Intel® Fortran Compiler
Build applications that can scale for the future with optimized code designed for Intel® Xeon® and compatible processors.

Co-array error

JohnNichols
Valued Contributor III
6,927 Views

Steve:

I am using some structures and I keep getting this 8363 error and I cannot see why.

Code enclosed in zip file.

Looks legal to me.

JMN

0 Kudos
44 Replies
JohnNichols
Valued Contributor III
2,522 Views

ZIP File

0 Kudos
JohnNichols
Valued Contributor III
2,522 Views

I just added the interface and that did not help

0 Kudos
Steven_L_Intel1
Employee
2,522 Views

It seems clear to me - SPIPES is not a coarray. In that routine, it's declared as:

        type(SPIPE) spipes(100)

No cobounds are specified. It's not a coarray in the caller either.

 

0 Kudos
JohnNichols
Valued Contributor III
2,522 Views

So I passed the array through the subroutine call -

does that mean I can read the elements of the array - but I cannot write to them,

I want to set spipes(I).a0 = 1,

but it gives me an error - 6383

I am really lost here

JMN

0 Kudos
JohnNichols
Valued Contributor III
2,522 Views

for array = type sorry

0 Kudos
JohnNichols
Valued Contributor III
2,522 Views

Steve:

I copied the code over from C# and thought I had fixed it .

 

the spipes should be spipes(I)

missed the brackets

True or false?

 

[] indicates a co-array - whatever that is

JMN

0 Kudos
Steven_L_Intel1
Employee
2,522 Views

Yes, that would be the problem. In Fortran, [] indicates a coarray (or an array constructor).

0 Kudos
Steven_L_Intel1
Employee
2,522 Views

I'll also comment that if this is newly created code, you should be using a TYPE declaration and not the DEC STRUCTURE extension.

0 Kudos
JohnNichols
Valued Contributor III
2,522 Views

Steve:

I have the Microsoft Reference Manual 1991 for MSDOS Version 5.1 - it does not mention TYPES

JMN

0 Kudos
JohnNichols
Valued Contributor III
2,522 Views
Module Network

    Type SNODE
        integer ID
        integer Tank
        double precision X
        double precision Y
        double precision E
        double precision C0
        double precision Qbase
        double precision Cs
        double precision H
        double precision C
        double precision indDemand
        double precision parkDemand
        double precision leakDemand
        double precision resDemand
        double precision dumC
    end type

Like that you mean

0 Kudos
Steven_L_Intel1
Employee
2,522 Views

That's better, but you should consider replacing "double precision" with something like "real(DP)" where DP is a PARAMETER constant defined using SELECTED_REAL_KIND. I'd add a kind for the integer components too.
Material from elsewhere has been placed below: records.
import Summits.Ventures.HSemireg.WedgeHankelRecurrenceCensusTotient
import Summits.Ventures.HSemireg.WedgeHankelRecurrenceCensusAnnihilated
import Summits.Ventures.HSemireg.WedgeHankelRecurrenceWaringDichotomy

/-!
# Venture HSemireg — THE WARING CENSUS: over a field with `s` elements and for `2r ≤ N + 1`, **exactly `C(s, r)·(s − 1)^r` classes on `[0, N]` are honest sums of `r` geometric sequences,
# `q_j = Σ_{i<r} A_i λ_i^j` with `r` distinct nodes `λ_i ∈ K` and non-zero weights** (out of the `(s² − 1)·s^{2r−2}` classes of middle rank `r`, N44): they are the classes of rank `r` whose minimal
# recurrence is `∏_{λ ∈ S} (X − λ)` for an `r`-subset `S ⊆ K`, and each such fibre has `φ(∏_S (X − λ)) = (s − 1)^r` classes (N53/N54)

HONEST FRAMING. Part of the Lean index of the computation cell `pub-hsemireg` (seat p10 gen 29, Sunday typer «UNIFORM-IN-n»).
LINEAR ALGEBRA OF HANKEL (catalecticant) MATRICES and of polynomials over a field ONLY: no variety, no cohomology theory, no sheaf, no Ext group and no semiregularity map is constructed
here; nothing here says that HC / HC_CM / HC_AV holds; no Literature fact is declared or used.  Custodian versions as in `WedgeHankelSiegelIdeal` (1/3); the dictionary («binary forms of degree
`N` over `F_s` of Waring rank `r` with all nodes rational and finite») is QUOTED, never asserted.

WHAT IS IN THE TREE / CHAINED.  N53 (№ 371) `ncard_setOf_rank_eq_and_mem_recSpace` (the fibre over `m` has `φ(m)` classes); N54 (№ 377) `ncard_unitResidues_prod_X_sub_C` (`φ(∏ (X − λᵢ)) = (s−1)^{#}`);
N57 (№ 383) `eq_of_monic_of_rank_eq_of_mem_recSpace` (the monic minimal recurrence is unique); N61 (№ 391) `prod_X_sub_C_mem_recSpace_of_secSeq_agree`, `rank_le_of_secSeq_agree`; N23 (№ 176)
`exists_secSeq_of_prod_X_sub_C_mem_recSpace`; N19 (№ 174) `rank_hankel1_half_secSeq`; N44 (№ 326) `seqOf`, `seqOf_apply_of_lt`.  Mathlib: `Finset.card_eq_sum_card_fiberwise`, `Finset.card_powersetCard`,
`Polynomial.roots_prod_X_sub_C`, `Polynomial.monic_prod_X_sub_C`, `Polynomial.natDegree_prod_of_monic`, `Finset.prod_image`, `Finset.equivFin`.
THIS FILE (namespace `Summit.Ventures.HSemireg.Wedge.HankelOuter` continued; CHAINED on N61 (N54, N57 in the tree); 0 definitions):
* §604 `natDegree_prod_X_sub_C_finset`, `eq_of_prod_X_sub_C_eq` (the node set is read off the product), **`ncard_setOf_rank_eq_and_prod_mem_recSpace`** (`#S = r`, `2r ≤ N + 1`: `(s − 1)^r` classes of
  rank `r` have minimal recurrence `∏_{λ∈S}(X − λ)`).
* §605 **`sum_ncard_setOf_rank_eq_and_prod_mem_recSpace`** (summing over the `r`-subsets `S ⊆ K`: `#{v | R^N = r ∧ ∃ S, #S = r ∧ ∏_S ∈ Rec_r} = C(s, r)·(s − 1)^r`).
* §606 THE WARING READING: **`exists_secSeq_iff_exists_finset`** (for any class: an `r`-term representation with distinct nodes in `K` and non-zero weights on `[0, N]` ⟺ `R^N = r` and a split
  separable minimal recurrence `∏_S (X − λ)`), **`ncard_setOf_exists_secSeq`** (THE WARING CENSUS `C(s, r)·(s − 1)^r`).
Nothing Ext-side.  New names only.
-/

open Module Polynomial
open scoped Matrix Polynomial

namespace Summit.Ventures.HSemireg.Wedge.HankelOuter

open Summit.Ventures.HSemireg.Wedge Summit.Ventures.HSemireg.Wedge.Hankel Summit.Ventures.HSemireg.Wedge.HankelSecant

variable (K : Type*) [Field K] {N : ℕ}

/-! ## §604. The fibre over a split separable minimal recurrence -/

/-- `deg ∏_{λ∈S} (X − λ) = #S`. -/
theorem natDegree_prod_X_sub_C_finset (S : Finset K) : (∏ x ∈ S, (Polynomial.X - Polynomial.C x)).natDegree = S.card := by
  rw [Polynomial.natDegree_prod_of_monic _ _ fun x _ => Polynomial.monic_X_sub_C x]
  simp only [Polynomial.natDegree_X_sub_C, Finset.sum_const, smul_eq_mul, mul_one]

/-- the node set is determined by the product: `∏_S (X − λ) = ∏_{S′} (X − λ) ⇒ S = S′` (roots). -/
theorem eq_of_prod_X_sub_C_eq {S S' : Finset K} (h : (∏ x ∈ S, (Polynomial.X - Polynomial.C x)) = ∏ x ∈ S', (Polynomial.X - Polynomial.C x)) : S = S' := by
  have hr := congrArg Polynomial.roots h
  rw [Polynomial.roots_prod_X_sub_C, Polynomial.roots_prod_X_sub_C] at hr
  exact Finset.val_inj.mp hr

/-- **`(s − 1)^r` CLASSES OF RANK `r` HAVE MINIMAL RECURRENCE `∏_{λ∈S} (X − λ)` for every `r`-subset `S ⊆ K`** (`2r ≤ N + 1`; N53's fibre + N54's `φ`). -/
theorem ncard_setOf_rank_eq_and_prod_mem_recSpace [Finite K] {r : ℕ} (S : Finset K) (hS : S.card = r) (h2 : r + r ≤ N + 1) :
    {v : Fin (N + 1) → K | (hankel1 K N (N / 2) (seqOf K v)).rank = r ∧ (∏ x ∈ S, (Polynomial.X - Polynomial.C x)) ∈ recSpace K N (seqOf K v) r}.ncard = (Nat.card K - 1) ^ r := by
  have hdeg := natDegree_prod_X_sub_C_finset K S
  rw [hS] at hdeg
  have h := ncard_setOf_rank_eq_and_mem_recSpace K (N := N) (Polynomial.monic_prod_X_sub_C (fun x : K => x) S) (by rw [hdeg]; exact h2)
  rw [hdeg] at h
  rw [h, ncard_unitResidues_prod_X_sub_C K S (fun x : K => x) (Set.injOn_id _), hS]

/-! ## §605. Summing over the `r`-subsets of `K` -/

/-- **`#{v | R^N(v) = r ∧ ∃ S ⊆ K, #S = r, ∏_S (X − λ) ∈ Rec_r(v)} = C(s, r)·(s − 1)^r`** (`2r ≤ N + 1`; fiberwise over the node set, which is determined by the class — N57's uniqueness of the monic
minimal recurrence and the roots of the product). -/
theorem sum_ncard_setOf_rank_eq_and_prod_mem_recSpace [Finite K] {r : ℕ} (h2 : r + r ≤ N + 1) :
    {v : Fin (N + 1) → K | (hankel1 K N (N / 2) (seqOf K v)).rank = r ∧
        ∃ S : Finset K, S.card = r ∧ (∏ x ∈ S, (Polynomial.X - Polynomial.C x)) ∈ recSpace K N (seqOf K v) r}.ncard = (Nat.card K).choose r * (Nat.card K - 1) ^ r := by
  classical
  haveI := Fintype.ofFinite K
  -- the node set as a function
  let f : (Fin (N + 1) → K) → Finset K := fun v =>
    if h : ∃ S : Finset K, S.card = r ∧ (∏ x ∈ S, (Polynomial.X - Polynomial.C x)) ∈ recSpace K N (seqOf K v) r then Classical.choose h else ∅
  let P : (Fin (N + 1) → K) → Prop := fun v => (hankel1 K N (N / 2) (seqOf K v)).rank = r ∧
    ∃ S : Finset K, S.card = r ∧ (∏ x ∈ S, (Polynomial.X - Polynomial.C x)) ∈ recSpace K N (seqOf K v) r
  have hf : ∀ v, P v → (f v).card = r ∧ (∏ x ∈ f v, (Polynomial.X - Polynomial.C x)) ∈ recSpace K N (seqOf K v) r := fun v hv => by
    simp only [f, dif_pos hv.2]
    exact Classical.choose_spec hv.2
  -- uniqueness of the node set
  have huniq : ∀ v, P v → ∀ S : Finset K, S.card = r → (∏ x ∈ S, (Polynomial.X - Polynomial.C x)) ∈ recSpace K N (seqOf K v) r → S = f v := fun v hv S hS hSm => by
    obtain ⟨hfc, hfm⟩ := hf v hv
    refine eq_of_prod_X_sub_C_eq K (eq_of_monic_of_rank_eq_of_mem_recSpace K (Polynomial.monic_prod_X_sub_C (fun x : K => x) S) (Polynomial.monic_prod_X_sub_C (fun x : K => x) (f v))
      (by rw [natDegree_prod_X_sub_C_finset, hS]; exact hv.1) (by rw [natDegree_prod_X_sub_C_finset, hfc]; exact hv.1) (by rw [natDegree_prod_X_sub_C_finset, hS]; exact h2) ?_ ?_)
    · rw [natDegree_prod_X_sub_C_finset, hS]; exact hSm
    · rw [natDegree_prod_X_sub_C_finset, hfc]; exact hfm
  have hmaps : ((Finset.univ.filter P : Finset (Fin (N + 1) → K)) : Set (Fin (N + 1) → K)).MapsTo f (Finset.powersetCard r (Finset.univ : Finset K)) := fun v hv => by
    have hv' : P v := (Finset.mem_filter.mp (Finset.mem_coe.mp hv)).2
    exact Finset.mem_coe.mpr (Finset.mem_powersetCard.mpr ⟨Finset.subset_univ _, (hf v hv').1⟩)
  have h := Finset.card_eq_sum_card_fiberwise hmaps
  have hlhs : {v : Fin (N + 1) → K | P v}.ncard = (Finset.univ.filter P).card := by rw [← Finset.coe_filter_univ, Set.ncard_coe_finset]
  rw [show {v : Fin (N + 1) → K | (hankel1 K N (N / 2) (seqOf K v)).rank = r ∧ ∃ S : Finset K, S.card = r ∧ (∏ x ∈ S, (Polynomial.X - Polynomial.C x)) ∈ recSpace K N (seqOf K v) r}
      = {v | P v} from rfl, hlhs, h]
  have hfib : ∀ S ∈ Finset.powersetCard r (Finset.univ : Finset K), ((Finset.univ.filter P).filter fun v => f v = S).card = (Nat.card K - 1) ^ r := fun S hS => by
    have hSc : S.card = r := (Finset.mem_powersetCard.mp hS).2
    rw [← ncard_setOf_rank_eq_and_prod_mem_recSpace K S hSc h2, ← Set.ncard_coe_finset, Finset.coe_filter]
    refine congrArg Set.ncard (Set.ext fun v => ?_)
    simp only [Set.mem_setOf_eq, Finset.mem_filter, Finset.mem_univ, true_and]
    constructor
    · rintro ⟨hv, hfv⟩
      obtain ⟨hfc, hfm⟩ := hf v hv
      rw [hfv] at hfm
      exact ⟨hv.1, hfm⟩
    · rintro ⟨hR, hmem⟩
      have hv : P v := ⟨hR, S, hSc, hmem⟩
      exact ⟨hv, (huniq v hv S hSc hmem).symm⟩
  rw [Finset.sum_congr rfl hfib, Finset.sum_const, smul_eq_mul, Finset.card_powersetCard, Finset.card_univ, ← Nat.card_eq_fintype_card]

/-! ## §606. The Waring reading and the census -/

/-- **AN HONEST `r`-TERM REPRESENTATION ⟺ RANK `r` WITH A SPLIT SEPARABLE MINIMAL RECURRENCE: for `2r ≤ N + 1` and any `q`, `q_j = Σ_{i<r} A_i λ_i^j` on `[0, N]` with distinct `λ_i ∈ K` and all
`A_i ≠ 0` ⟺ `R^N(q) = r` and `∏_{λ∈S}(X − λ) ∈ Rec_r(q)` for some `r`-subset `S ⊆ K`** (N19/N23; the weights are non-zero because fewer terms would drop the rank, N61). -/
theorem exists_secSeq_iff_exists_finset {r : ℕ} (h2 : r + r ≤ N + 1) (q : ℕ → K) :
    (∃ (lam A : Fin r → K), Function.Injective lam ∧ (∀ i, A i ≠ 0) ∧ ∀ j ≤ N, q j = secSeq K A lam j)
      ↔ (hankel1 K N (N / 2) q).rank = r ∧ ∃ S : Finset K, S.card = r ∧ (∏ x ∈ S, (Polynomial.X - Polynomial.C x)) ∈ recSpace K N q r := by
  classical
  constructor
  · rintro ⟨lam, A, hlam, hA, hrep⟩
    refine ⟨?_, Finset.univ.image lam, ?_, ?_⟩
    · rw [rank_hankel1_half_congr K hrep]; exact rank_hankel1_half_secSeq K hA hlam h2
    · rw [Finset.card_image_of_injective _ hlam, Finset.card_univ, Fintype.card_fin]
    · rw [Finset.prod_image fun i _ j _ h => hlam h]
      exact prod_X_sub_C_mem_recSpace_of_secSeq_agree K hlam hrep
  · rintro ⟨hR, S, hS, hmem⟩
    -- enumerate the node set
    let e := S.equivFin.trans (finCongr hS)
    let lam : Fin r → K := fun i => (e.symm i : K)
    have hlam : Function.Injective lam := fun i j h => e.symm.injective (Subtype.ext h)
    have hprod : (∏ i, (Polynomial.X - Polynomial.C (lam i))) = ∏ x ∈ S, (Polynomial.X - Polynomial.C x) := by
      rw [← Finset.prod_coe_sort S]
      exact Fintype.prod_equiv e.symm (fun i => Polynomial.X - Polynomial.C (lam i)) (fun x => Polynomial.X - Polynomial.C (x : K)) fun i => rfl
    have hmem' : (∏ i, (Polynomial.X - Polynomial.C (lam i))) ∈ recSpace K N q r := by rw [hprod]; exact hmem
    obtain ⟨A, hA⟩ := exists_secSeq_of_prod_X_sub_C_mem_recSpace K hlam hmem'
    refine ⟨lam, A, hlam, fun i hAi => ?_, hA⟩
    -- a vanishing weight: the product over the OTHER nodes is already a recurrence of window `r`, contradicting `R^N(q) = r`
    set p : K[X] := ∏ k ∈ Finset.univ.erase i, (Polynomial.X - Polynomial.C (lam k)) with hp
    have hpdeg : p.natDegree = r - 1 := by
      rw [hp, Polynomial.natDegree_prod_of_monic _ _ fun k _ => Polynomial.monic_X_sub_C (lam k)]
      simp only [Polynomial.natDegree_X_sub_C, Finset.sum_const, smul_eq_mul, mul_one, Finset.card_erase_of_mem (Finset.mem_univ i), Finset.card_univ, Fintype.card_fin]
    have hp0 : p ≠ 0 := (Polynomial.monic_prod_of_monic _ _ fun k _ => Polynomial.monic_X_sub_C (lam k)).ne_zero
    have hpmem : p ∈ recSpace K N q (r - 1) := by
      rw [recSpace_congr K hA]
      refine (mem_recSpace_iff K).mpr ⟨(mem_degreeLT_succ_iff K).mpr hpdeg.le, fun s _ => ?_⟩
      rw [hkFun_secSeq]
      refine Finset.sum_eq_zero fun k _ => ?_
      rcases eq_or_ne k i with rfl | hki
      · rw [hAi, zero_mul, zero_mul]
      · rw [hp, Polynomial.eval_prod, Finset.prod_eq_zero (Finset.mem_erase.mpr ⟨hki, Finset.mem_univ k⟩) (by rw [Polynomial.eval_sub, Polynomial.eval_X, Polynomial.eval_C, sub_self]),
          mul_zero]
    have hbot := recSpace_eq_bot_of_lt K hR (show r - 1 < r by have := i.2; omega)
    rw [hbot, Submodule.mem_bot] at hpmem
    exact hp0 hpmem

/-- **THE WARING CENSUS: over a field with `s` elements and for `2r ≤ N + 1`, exactly `C(s, r)·(s − 1)^r` classes `v` on `[0, N]` are sums of `r` geometric sequences with `r` distinct nodes in `K`
and non-zero weights** (out of `(s² − 1)·s^{2r−2}` classes of middle rank `r`, N44). -/
theorem ncard_setOf_exists_secSeq [Finite K] {r : ℕ} (h2 : r + r ≤ N + 1) :
    {v : Fin (N + 1) → K | ∃ (lam A : Fin r → K), Function.Injective lam ∧ (∀ i, A i ≠ 0) ∧ ∀ j ≤ N, seqOf K v j = secSeq K A lam j}.ncard = (Nat.card K).choose r * (Nat.card K - 1) ^ r := by
  rw [← sum_ncard_setOf_rank_eq_and_prod_mem_recSpace K h2]
  exact congrArg Set.ncard (Set.ext fun v => exists_secSeq_iff_exists_finset K h2 (seqOf K v))

end Summit.Ventures.HSemireg.Wedge.HankelOuter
Does your MS-DOS Fortran manual also include "module"? 

Use % instead of . for component separators.

0 Kudos
JohnNichols
Valued Contributor III
2,522 Views
  •   That's better, but you should consider replacing "double precision" with something like "real(DP)" where DP is a                    PARAMETER           constant defined using SELECTED_REAL_ KIND. I'd add a kind for the integer components too.

OK - I can handle that one, I have done that before

  • Does your MS-DOS Fortran manual also include "module"? 

No - it has structure and MAP in the blue colours they used to indicate cutting edge - what is really interesting is that it contains a lot of examples that one still finds in the Intel Help Files.

  • Use % instead of . for component separators.

I think whoever decided to use the % made a major error.   (. ) works so I will use it.

This started out as a NIST proposal that included infrastructure work, I was looking at the EPANET program with a view to exchanging data between different models for disaster planning purposes. A not insignificant problem. I stumbled across a 1991 program in C that the EPA guy had first published. It did not have examples, merely the code, for the Gradient Method.  I have the Hardy Cross already coded in Fortran, but with Australian WATSYS data format on the ASCII output files.  Hardy Cross is a problem because of the topological issues. I also wanted to compare the results from the two model solvers.

I really hate C, once you have Lisped you would never C, it is just to crude.

But I thought I would take the program and code it, to see if I could solve the NIST problem, the problem of course is which of the matrix inversion routines to use, there are a multitude. The one in the C program was a straight Gaussian Elimination - aka Conte and de Boor.  I also have very large models in AutoCAD format and I wanted to see if I  could work with them directly so either C# or VB.

I stopped using BASIC when GWBasic died, never took to VB. So it was C#. But I wanted to use the MKL library routines. You sent my enquiry to the MKL forum and I had two suggestions from that one - one from Intel and one from mecej4.  In hindsight I should have travelled with the mecej4 recommendation. He is really good.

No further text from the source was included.